For decades, one of the most-studied and elusive cures in medical science has been biotechnology that would allow humans to walk again after spinal cord trauma. Other prosthetic devices haveadvanced enormously over the last 50 years, thanks to the integration of miniaturized motors, space-age materials, and cutting edge fabrication, while repairing damage to the nervous system has advanced at a comparative snail’s pace. Now, a group of researchers has demonstrated a new device that allows paralyzed rats to walk again, and they’re hoping it can do the same for humans.
To understand the significance of this new device, dubbed the e-Dura, we need to talk a bit about the underlying problem. When a neuron in the central nervous system is damaged, the neuron’s support cells (glia) move in. Astrocytes, one kind of glial cells, build up scar tissue around the damaged region to protect it from further damage. Oligodendrocytes, another kind of glia, block axons from wayfinding, preventing them from attaching to the damaged region in the CNS. This combined formation is what’s known as a glial scar.
A glial scar. Image from the University of Rochester
Glial cells have positive effects — they repair the integrity of the central nervous system and they stimulate the restoration of blood flow and metabolic support to the remaining nervous tissue. Unfortunately, one side effect of this prioritization is that they stymie the nervous system’s attempt to repair itself.
One of the complications that has prevented previous classes of implants from being effective long term is that these same glial cells appear shortly after implants are inserted into patients. Devices may work in the short term, but in the long term the body takes action to isolate the implants and prevent them from functioning. What the e-Dura’s manufacturers hypothesized was that it was the stiffness of the implants that caused neural damage that led to glial cell formation.
To understand this, think about a fiberglass cast. The reason doctors put a liner in between cast and skin is because without one, you’ll be rubbed raw in a matter of days as your skin flexes around the cast. We don’t think of nerve tissue as being stretchy, but it has to be able to expand and contract — astronauts have been known to come back from space missions nearly an inch taller than when they left, and they don’t come back as paraplegics confined to wheelchairs. Standing, sitting, and walking all produce minute movements in the spinal column, and the e-Dura’s design is built to allow the device to shift without causing abrasion.

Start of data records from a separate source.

/-! ### The case `k = 0` (`⌊f'(a)⌋ = ⌊f'(b)⌋`) -/

/-- **No integer crossing.** If `⌊f'(b)⌋ = ⌊f'(a)⌋ = C₀`, all values `f'(n)` lie in
`[C₀ + ε₁, C₀ + ε₂]` and the three cases for each end combine to
`‖∑_{a<n≤b} e(f(n))‖ ≤ Φ(ε₁) + Φ(1 - ε₂) - 2/(πΔ)`. [cite: Yang2024, Lemma 2.1 (proof)] -/
theorem kzero_bound (H : SecondDerivHyp f f' a b lam h) (hlam : 0 < lam) (hab : a < b) {Δ : ℝ}
    (hΔ : 0 < Δ) (hΔ4 : Δ ≤ 1 / 4) (hlamΔ : lam = π * Δ ^ 2) (hk : ⌊f' b⌋ = ⌊f' a⌋) :
    ‖∑ n ∈ Finset.Ioc a b, e (f n)‖
      ≤ (3 / (π * Δ) - (4 / (π * Δ) + 1) * (Int.fract (f' a) - 1 / 2)) + (3 / (π * Δ) - (4 / (π * Δ) + 1) * (1 - Int.fract (f' b) - 1 / 2)) - 2 / (π * Δ) := by
  have hπ := Real.pi_pos
  set C₀ : ℤ := ⌊f' a⌋ with hC₀
  set ε₁ : ℝ := Int.fract (f' a) with hε₁
  set ε₂ : ℝ := Int.fract (f' b) with hε₂
  have hfa : f' a = C₀ + ε₁ := by rw [hε₁, hC₀, Int.fract]; ring
  have hfb : f' b = C₀ + ε₂ := by rw [hε₂, Int.fract, hk]; ring
  have hε₁0 : 0 ≤ ε₁ := Int.fract_nonneg _
  have hε₂1 : ε₂ < 1 := Int.fract_lt_one _
  have hab' : (a : ℝ) ≤ b := by exact_mod_cast hab.le
  have hε12 : ε₁ < ε₂ := by
    have h1 := (H.incr a ⟨le_rfl, hab'⟩ b ⟨hab', le_rfl⟩ hab').1
    have h2 : (1 : ℝ) ≤ (b : ℝ) - a := by
      have : a + 1 ≤ b := hab
      have : ((a : ℤ) : ℝ) + 1 ≤ b := by exact_mod_cast this
      linarith
    have h3 : lam * 1 ≤ lam * ((b : ℝ) - a) := mul_le_mul_of_nonneg_left h2 hlam.le
    rw [hfa, hfb] at h1
    linarith
  have hval : ∀ n ∈ Finset.Ioc a b, (C₀ : ℝ) + ε₁ ≤ f' n ∧ f' n ≤ C₀ + ε₂ := fun n hn => by
    have := H.value_between hlam hn
    rw [hfa, hfb] at this
    exact this
  set T := Finset.Ioc a b with hT
  -- the three pieces
  set A := T.filter (fun n : ℤ => f' n < C₀ + Δ) with hA
  set R := T.filter (fun n : ℤ => ¬ f' n < C₀ + Δ) with hR
  set Md := R.filter (fun n : ℤ => f' n ≤ C₀ + 1 - Δ) with hMd
  set B := R.filter (fun n : ℤ => ¬ f' n ≤ C₀ + 1 - Δ) with hB
  have hsplit : ∑ n ∈ T, e (f n) = ∑ n ∈ A, e (f n) + (∑ n ∈ Md, e (f n) + ∑ n ∈ B, e (f n)) := by
    rw [Finset.sum_filter_add_sum_filter_not, Finset.sum_filter_add_sum_filter_not]
  have hAT : A ⊆ T := Finset.filter_subset _ _
  have hRT : R ⊆ T := Finset.filter_subset _ _
  have hMdT : Md ⊆ T := (Finset.filter_subset _ _).trans hRT
  have hBT : B ⊆ T := (Finset.filter_subset _ _).trans hRT
  have hmemA : ∀ n, n ∈ A ↔ n ∈ T ∧ f' n < C₀ + Δ := fun n => by rw [hA, Finset.mem_filter]
  have hmemMd : ∀ n, n ∈ Md ↔ n ∈ T ∧ (C₀ : ℝ) + Δ ≤ f' n ∧ f' n ≤ C₀ + 1 - Δ := fun n => by
    rw [hMd, Finset.mem_filter, hR, Finset.mem_filter, not_lt, and_assoc]
  have hmemB : ∀ n, n ∈ B ↔ n ∈ T ∧ (C₀ : ℝ) + 1 - Δ < f' n := fun n => by
    rw [hB, Finset.mem_filter, hR, Finset.mem_filter, not_lt, not_le, and_assoc]
    constructor
    · rintro ⟨h1, _, h3⟩; exact ⟨h1, h3⟩
    · rintro ⟨h1, h3⟩; exact ⟨h1, by linarith, h3⟩
  -- A: nonempty only if ε₁ < Δ
  have hA1 : ε₁ < Δ → ‖∑ n ∈ A, e (f n)‖ ≤ (Δ - ε₁) / lam + 1 := by
    intro h1
    refine (norm_sum_e_le_card _ (fun n => f n)).trans ?_
    refine H.card_le_of_values hlam hAT (ℓ := Δ - ε₁) (by linarith) fun n₁ hn₁ n₂ hn₂ => ?_
    rw [hmemA] at hn₁ hn₂
    linarith [(hval n₁ hn₁.1).1, hn₂.2]
  have hA2 : Δ ≤ ε₁ → ∑ n ∈ A, e (f n) = 0 := by
    intro h2
    have : A = ∅ := by
      rw [Finset.eq_empty_iff_forall_notMem]
      intro n hn
      rw [hmemA] at hn
      linarith [(hval n hn.1).1, hn.2]
    rw [this, sum_empty]
  -- B: nonempty only if ε₂ > 1 - Δ
  have hB1 : 1 - Δ < ε₂ → ‖∑ n ∈ B, e (f n)‖ ≤ (Δ - (1 - ε₂)) / lam + 1 := by
    intro h1
    refine (norm_sum_e_le_card _ (fun n => f n)).trans ?_
    refine H.card_le_of_values hlam hBT (ℓ := Δ - (1 - ε₂)) (by linarith) fun n₁ hn₁ n₂ hn₂ => ?_
    rw [hmemB] at hn₁ hn₂
    linarith [(hval n₂ hn₂.1).2, hn₁.2]
  have hB2 : ε₂ ≤ 1 - Δ → ∑ n ∈ B, e (f n) = 0 := by
    intro h2
    have : B = ∅ := by
      rw [Finset.eq_empty_iff_forall_notMem]
      intro n hn
      rw [hmemB] at hn
      linarith [(hval n hn.1).2, hn.2]
    rw [this, sum_empty]
  -- Md: Kusmin–Landau with any admissible `(λ', μ')`
  have hMd1 : ∀ lam' mu' : ℝ, 0 < lam' → 0 < mu' → (lam' ≤ Δ ∨ lam' ≤ ε₁) →
      (mu' ≤ Δ ∨ mu' ≤ 1 - ε₂) → ‖∑ n ∈ Md, e (f n)‖ ≤ (1 / lam' + 1 / mu') / π := by
    intro lam' mu' hl hm hl' hm'
    refine H.kl_vpiece hlam hMdT ?_ hl hm (ν := C₀) ?_
    · intro n₁ hn₁ n₂ hn₂ n hn h1n hn2
      rw [hmemMd] at hn₁ hn₂ ⊢
      exact ⟨hn, hn₁.2.1.trans h1n, hn2.trans hn₂.2.2⟩
    · intro n hn
      rw [hmemMd] at hn
      have hv := hval n hn.1
      constructor
      · rcases hl' with h | h <;> linarith [hn.2.1, hv.1]
      · rcases hm' with h | h <;> linarith [hn.2.2, hv.2]
  have hMd2 : (1 - Δ < ε₁ ∨ ε₂ < Δ) → ∑ n ∈ Md, e (f n) = 0 := by
    intro hc
    have : Md = ∅ := by
      rw [Finset.eq_empty_iff_forall_notMem]
      intro n hn
      rw [hmemMd] at hn
      have hv := hval n hn.1
      rcases hc with hc | hc <;> linarith [hn.2.1, hn.2.2]
    rw [this, sum_empty]
  have e2Δ : (1 / Δ + 1 / Δ) / π = 2 / (π * Δ) := by field_simp; ring
  have eΔx : ∀ x : ℝ, 0 < x → (1 / Δ + 1 / x) / π = 2 / (π * Δ) + ((1 / x + 1 / Δ) / π - 2 / (π * Δ)) := by
    intro x _; ring
  rw [hsplit]
  have htri : ‖∑ n ∈ A, e (f n) + (∑ n ∈ Md, e (f n) + ∑ n ∈ B, e (f n))‖
      ≤ ‖∑ n ∈ A, e (f n)‖ + (‖∑ n ∈ Md, e (f n)‖ + ‖∑ n ∈ B, e (f n)‖) :=
    (norm_add_le _ _).trans (add_le_add le_rfl (norm_add_le _ _))
  refine htri.trans ?_
  -- the six feasible cases
  rcases lt_or_ge ε₁ Δ with e1l | e1m
  · have jA := J_case1 hΔ hΔ4 hlamΔ hε₁0 e1l
    have hAb := hA1 e1l
    rcases lt_or_ge (1 - Δ) ε₂ with e2h | e2m
    · -- (1, 1')
      have jB := J_case1 hΔ hΔ4 hlamΔ (by linarith : (0 : ℝ) ≤ 1 - ε₂) (by linarith)
      have hBb := hB1 e2h
      have hMb := hMd1 Δ Δ hΔ hΔ (Or.inl le_rfl) (Or.inl le_rfl)
      rw [e2Δ] at hMb
      linarith
    · rw [hB2 e2m, norm_zero, add_zero]
      rcases lt_or_ge ε₂ Δ with e2l | e2m'
      · -- (1, 3'): only `A`
        rw [hMd2 (Or.inr e2l), norm_zero, add_zero]
        have jB := J_case3 hΔ hΔ4 (by linarith : 1 - ε₂ ≤ 1)
        have : 0 ≤ 2 / (π * Δ) := by positivity
        nlinarith [jA, jB, hAb]
      · -- (1, 2')
        have jB := J_case2 hΔ hΔ4 (by linarith : Δ ≤ 1 - ε₂) (by linarith)
        have hMb := hMd1 Δ (1 - ε₂) hΔ (by linarith) (Or.inl le_rfl) (Or.inr le_rfl)
        rw [eΔx (1 - ε₂) (by linarith)] at hMb
        linarith
  · rw [hA2 e1m, norm_zero, zero_add]
    rcases le_or_gt ε₁ (1 - Δ) with e1m' | e1h
    · have jA := J_case2 hΔ hΔ4 e1m e1m'
      have hε₁pos : 0 < ε₁ := lt_of_lt_of_le hΔ e1m
      rcases lt_or_ge (1 - Δ) ε₂ with e2h | e2m
      · -- (2, 1')
        have jB := J_case1 hΔ hΔ4 hlamΔ (by linarith : (0 : ℝ) ≤ 1 - ε₂) (by linarith)
        have hBb := hB1 e2h
        have hMb := hMd1 ε₁ Δ hε₁pos hΔ (Or.inr le_rfl) (Or.inl le_rfl)
        linarith
      · -- (2, 2')
        rw [hB2 e2m, norm_zero, add_zero]
        have hΔε₂ : Δ ≤ 1 - ε₂ := by linarith
        have jB := J_case2 hΔ hΔ4 hΔε₂ (by linarith)
        have hMb := hMd1 ε₁ (1 - ε₂) hε₁pos (by linarith) (Or.inr le_rfl) (Or.inr le_rfl)
        have e3 : (1 / ε₁ + 1 / (1 - ε₂)) / π
            = (1 / ε₁ + 1 / Δ) / π + (1 / (1 - ε₂) + 1 / Δ) / π - 2 / (π * Δ) := by
          field_simp; ring
        linarith
    · -- (3, 1'): only `B`
      have e2h : 1 - Δ < ε₂ := by linarith
      rw [hMd2 (Or.inl e1h), norm_zero, zero_add]
      have jA := J_case3 hΔ hΔ4 (Int.fract_lt_one (f' a)).le
      have jB := J_case1 hΔ hΔ4 hlamΔ (by linarith : (0 : ℝ) ≤ 1 - ε₂) (by linarith)
      have hBb := hB1 e2h
      have : 0 ≤ 2 / (π * Δ) := by positivity
      linarith

end SecondDerivHyp

/-! ### Classification of a value `u = f'(n)` (`k ≥ 1`) -/

section classify

variable {u Δ : ℝ} {C₀ Ck : ℤ}

/-- A final-piece value is not an initial-piece value when `k ≥ 1`. [folklore] -/
theorem not_initial_of_final (hΔ : 0 < Δ) (hk : C₀ + 1 ≤ Ck) (hF : (Ck : ℝ) + Δ ≤ u) :
    ¬ u ≤ C₀ + 1 - Δ := by
  have : ((C₀ : ℤ) : ℝ) + 1 ≤ Ck := by exact_mod_cast hk
  intro hI; linarith

/-- A window value is neither initial nor final. [folklore] -/
theorem not_initial_final_of_window (hΔ : 0 < Δ) (hlo : C₀ ≤ ⌊u⌋) (hhi : ⌊u⌋ ≤ Ck)
    (hW : (Int.fract u < Δ ∧ C₀ < ⌊u⌋) ∨ (1 - Δ < Int.fract u ∧ ⌊u⌋ < Ck)) :
    ¬ u ≤ C₀ + 1 - Δ ∧ ¬ (Ck : ℝ) + Δ ≤ u := by
  have hff := Int.floor_add_fract u
  have hf0 := Int.fract_nonneg u
  have hf1 := Int.fract_lt_one u
  rcases hW with ⟨h1, h2⟩ | ⟨h1, h2⟩
  · have h2' : ((C₀ : ℤ) : ℝ) + 1 ≤ ⌊u⌋ := by exact_mod_cast h2
    have hhi' : ((⌊u⌋ : ℤ) : ℝ) ≤ Ck := by exact_mod_cast hhi
    constructor <;> intro h <;> linarith
  · have h2' : ((⌊u⌋ : ℤ) : ℝ) + 1 ≤ Ck := by exact_mod_cast h2
    have hlo' : ((C₀ : ℤ) : ℝ) ≤ ⌊u⌋ := by exact_mod_cast hlo
    constructor <;> intro h <;> linarith

/-- A stretch value is neither initial, final, nor window. [folklore] -/
theorem not_others_of_stretch (hΔ : 0 < Δ)
    (hM : C₀ < ⌊u⌋ ∧ ⌊u⌋ < Ck ∧ Δ ≤ Int.fract u ∧ Int.fract u ≤ 1 - Δ) :
    ¬ u ≤ C₀ + 1 - Δ ∧ ¬ (Ck : ℝ) + Δ ≤ u ∧
      ¬ ((Int.fract u < Δ ∧ C₀ < ⌊u⌋) ∨ (1 - Δ < Int.fract u ∧ ⌊u⌋ < Ck)) := by
  have hff := Int.floor_add_fract u
  obtain ⟨h1, h2, h3, h4⟩ := hM
  have h1' : ((C₀ : ℤ) : ℝ) + 1 ≤ ⌊u⌋ := by exact_mod_cast h1
  have h2' : ((⌊u⌋ : ℤ) : ℝ) + 1 ≤ Ck := by exact_mod_cast h2
  refine ⟨fun h => by linarith, fun h => by linarith, ?_⟩
  rintro (⟨h5, _⟩ | ⟨h5, _⟩) <;> linarith

/-- The four kinds exhaust the values with `C₀ ≤ ⌊u⌋ ≤ C_k` (`k ≥ 1`). [folklore] -/
theorem stretch_of_not_others (hk : C₀ + 1 ≤ Ck) (hlo : C₀ ≤ ⌊u⌋) (hhi : ⌊u⌋ ≤ Ck)
    (hnI : ¬ u ≤ C₀ + 1 - Δ) (hnF : ¬ (Ck : ℝ) + Δ ≤ u)
    (hnW : ¬ ((Int.fract u < Δ ∧ C₀ < ⌊u⌋) ∨ (1 - Δ < Int.fract u ∧ ⌊u⌋ < Ck))) :
    C₀ < ⌊u⌋ ∧ ⌊u⌋ < Ck ∧ Δ ≤ Int.fract u ∧ Int.fract u ≤ 1 - Δ := by
  have hff := Int.floor_add_fract u
  have hnI' : (C₀ : ℝ) + 1 - Δ < u := not_le.1 hnI
  have hnF' : u < (Ck : ℝ) + Δ := not_le.1 hnF
  obtain ⟨hW1, hW2⟩ := not_or.1 hnW
  have hC₀ : C₀ < ⌊u⌋ := by
    by_contra hc
    have heq : ⌊u⌋ = C₀ := le_antisymm (not_lt.1 hc) hlo
    have heq' : ((⌊u⌋ : ℤ) : ℝ) = C₀ := by exact_mod_cast heq
    -- then `{u} > 1 - Δ` and `⌊u⌋ < Ck`: a window of the second kind
    have h1 : 1 - Δ < Int.fract u := by linarith
    have h2 : ⌊u⌋ < Ck := by omega
    exact hW2 ⟨h1, h2⟩
  have hCk : ⌊u⌋ < Ck := by
    by_contra hc
    have heq : ⌊u⌋ = Ck := le_antisymm hhi (not_lt.1 hc)
    have heq' : ((⌊u⌋ : ℤ) : ℝ) = Ck := by exact_mod_cast heq
    have h1 : Int.fract u < Δ := by linarith
    exact hW1 ⟨h1, hC₀⟩
  refine ⟨hC₀, hCk, ?_, ?_⟩
  · by_contra h; exact hW1 ⟨not_le.1 h, hC₀⟩
  · by_contra h; exact hW2 ⟨not_le.1 h, hCk⟩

So far, the technique appears to have worked, at least in rats. If that’s true, it could be an enormous step forward towards implantable devices to treat spinal damage. To date, most implants have focused on demonstrating that nerve signals can still be conducted to the legs, proving that if the connection is restored, the signals can be received again. This was critical knowledge, particularly in long-term quadriplegic or paraplegics who hadn’t walked in years, but it didn’t automatically point to a long-term solution for the problem.
The e-Dura program isn’t the only research tackling the difficult task of creating a long-term synthetic interface between two halves of a partially or completely severed spinal column, but it could be one of the most important. Solving the glial cell formation issue around implants would vastly simplify a great many other projects that are focused on finding the best method of transmitting information and returning function to critical areas.
Even a partial success would be revolutionary. Paraplegics who were unable to walk again might still regain bowel/bladder control or sexual function, or the ability to exercise and exert more control over their day-to-day lives. The e-Dura is only in the rat-testing phase at the moment, which means human trials are still an indeterminate time in the future — but this technology could truly matter to people who have lost function below the waist or neck.